# Compressor Rebuild



## 89yt12 (Sep 20, 2010)

my old craftsman comprosser needs a rebuild and maybe a new motor, it keeps blowing breakers randomly ..... anyone know a good cheap source to get my supplies from, also i want to get rid of the craftsman style switch and on/off set up


----------



## Ironmower (Sep 19, 2010)

What model/hp is it? Does it still gain pressure quickly, when it's runnin? How big is the breaker it's on now? I'd suspect it should at least be a 20 amp.
I'm sure you're already aware of Northern tool. www.northerntool.com
and surplus center has some of that stuff too. www.surpluscenter.com


----------



## 89yt12 (Sep 20, 2010)

ill have to look at it when i get back home, 

i know its a 2hp, 20 gallon 120v, oil type, and a pretty high CFM for as small as it is

i got a new bigger huskey compressor, but i want my craftsman for my shed out back, and to take places if i need to.

i really think the compressor itself is great, and it just needs a new motor and a psi switch


----------



## Roadlizard7 (Jun 23, 2011)

A 2HP, 120 V motor will pull around 20 amps when running. To handle startup current, you would need a 40 amp breaker.


----------



## banzair (Sep 22, 2011)

Here is a company of air compressor parts line for you:Air compressor parts&Acessories - Banzair Mechanical&Electrical Co., Ltd. wish you find what you want! Good luck to you!


----------



## 89yt12 (Sep 20, 2010)

Roadlizard7 said:


> A 2HP, 120 V motor will pull around 20 amps when running. To handle startup current, you would need a 40 amp breaker.

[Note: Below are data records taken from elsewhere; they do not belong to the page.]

/-- **The Gross §§3–4 level data `KolyvaginHeegnerData Dt β ι n` exist for EVERY imaginary quadratic
`K`** — at every square-free `n` prime to `N` whose prime factors are inert in `K`, for every datum
`Dt` at level `N`, orientation `β` and embedding `ι` — modulo the one `K`-only named fact
`exists_generator_ringClassGalOver K` (Gross §3: `G_ℓ = Gal(K[n]/K[n/ℓ])` cyclic). Twin of
`nonempty_kolyvaginHeegnerData_of_grossCM` (`Theorems/KolyvaginRoadThreeLevelData.lean`) with the
first named fact and `SatisfiesHeegnerHypothesis N K` replaced by
`exists_point_map_eq_heegnerPointComplexOfConductor` and `gcd(n, N) = 1`; the transversal `S` and the
embedding `K[n] → K̄` are pure algebra, verbatim.
[cite: GrossLMS1991, §3 (pp. 238–239) and §4 (4.1)] [cite: Gross1984, §I.1] -/
theorem nonempty_kolyvaginHeegnerData_of_coprime {K : Type u} [Field K] [NumberField K] {N : ℕ}
    [NeZero N] {W : WeierstrassCurve ℚ} [W.IsElliptic]
    (h2 : exists_generator_ringClassGalOver K) (hK : IsImaginaryQuadratic K)
    (Dt : ModularParametrizationData W N) (β : ℤ) (ι : K →+* ℂ)
    (hβ : (4 * N : ℤ) ∣ β ^ 2 - NumberField.discr K) {n : ℕ} (hn : Squarefree n)
    (hcop : Nat.Coprime n N) (hinert : ∀ q ∈ n.primeFactors, (Ideal.span {(q : 𝓞 K)}).IsPrime) :
    Nonempty (KolyvaginHeegnerData Dt β ι n) := by
  have hn0 : n ≠ 0 := hn.ne_zero
  -- `K[n]/ℚ` is finite: `Aut(K[n])` is finite and `K[n]/K` is algebraic
  obtain ⟨hfd, -⟩ := finiteDimensional_and_isGalois_ringClassField hK ι hn0
  haveI := hfd
  haveI : FiniteDimensional ℚ (ringClassField K ι n) := Module.Finite.trans K (ringClassField K ι n)
  haveI : Algebra.IsAlgebraic K (ringClassField K ι n) := Algebra.IsAlgebraic.of_finite K _
  -- the embedding `K[n] → K̄` over `K`
  let e : ringClassField K ι n →ₐ[K] AlgebraicClosure K := IsAlgClosed.lift
  -- the point `y(n) ∈ E(K[n])` (no Heegner hypothesis)
  obtain ⟨P, hP⟩ := exists_point_map_eq_heegnerPointComplexOfConductor N W K hK Dt β ι n hβ hn0 hcop
  -- the generators `σ_ℓ` (the named fact)
  have hgen : ∀ ℓ ∈ n.primeFactors, ∃ σ : ringClassField K ι n ≃ₐ[ℚ] ringClassField K ι n,
      Subgroup.zpowers σ = ringClassGalOver ι n (n / ℓ) := fun ℓ hℓ ↦
    h2 hK ι n ℓ hn (Nat.prime_of_mem_primeFactors hℓ) (Nat.dvd_of_mem_primeFactors hℓ) (hinert ℓ hℓ)
  choose! σ hσ using hgen
  -- the transversal `S` of `G_n = Gal(K[n]/K[1])` in `𝒢_n = Gal(K[n]/K)`
  set H := ringClassGalOver ι n 1 with hH_def
  haveI : Finite (_ ⧸ H) := Finite.of_surjective _ (QuotientGroup.mk_surjective (s := H))
  haveI : Fintype (_ ⧸ H) := Fintype.ofFinite _
  let S : Finset (ringClassField K ι n ≃ₐ[ℚ] ringClassField K ι n) :=
    ((Finset.univ : Finset (_ ⧸ H)).image Quotient.out).filter (· ∈ ringClassGal ι n)
  refine ⟨{ dvd_sq_sub := hβ
            y := P
            map_y := hP
            σ := σ
            zpowers_σ := hσ
            S := S
            S_subset := fun s hs ↦ (Finset.mem_filter.mp hs).2
            S_transversal := ?_
            emb := e.toRingHom
            emb_apply := fun k ↦ e.commutes k }⟩
  intro g hg
  have hHle : H ≤ ringClassGal ι n := ringClassGalOver_le_ringClassGal ι n 1
  -- the representative of the coset `gH`
  set s₀ := ((g : _ ⧸ H)).out with hs₀_def
  have hs₀H : g⁻¹ * s₀ ∈ H := QuotientGroup.eq.mp (QuotientGroup.out_eq' (g : _ ⧸ H)).symm
  have hs₀G : s₀ ∈ ringClassGal ι n := by
    have : s₀ = g * (g⁻¹ * s₀) := by group
    rw [this]
    exact Subgroup.mul_mem _ hg (hHle hs₀H)
  have hs₀S : s₀ ∈ S :=
    Finset.mem_filter.mpr ⟨Finset.mem_image.mpr ⟨(g : _ ⧸ H), Finset.mem_univ _, rfl⟩, hs₀G⟩
  refine ⟨s₀, ⟨hs₀S, hs₀H⟩, ?_⟩
  rintro s ⟨hsS, hsH⟩
  obtain ⟨q, -, rfl⟩ := Finset.mem_image.mp (Finset.mem_filter.mp hsS).1
  have hgq : (g : _ ⧸ H) = q := by
    rw [← QuotientGroup.out_eq' q]
    exact QuotientGroup.eq.mpr hsH
  rw [hs₀_def, hgq]

end Summit.BirchSwinnertonDyer.BirchSwinnertonDyer.Theorems.RamifiedTwinGenusHeegner

end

start-up is no problem, its randomly when running, i havent figured out what triggers it but its wierd and random and most of the time is blowing the breaker on the motor



banzair said:


> Here is a company of air compressor parts line for you:Air compressor parts&Acessories - Banzair Mechanical&Electrical Co., Ltd. wish you find what you want! Good luck to you!


i shall look


----------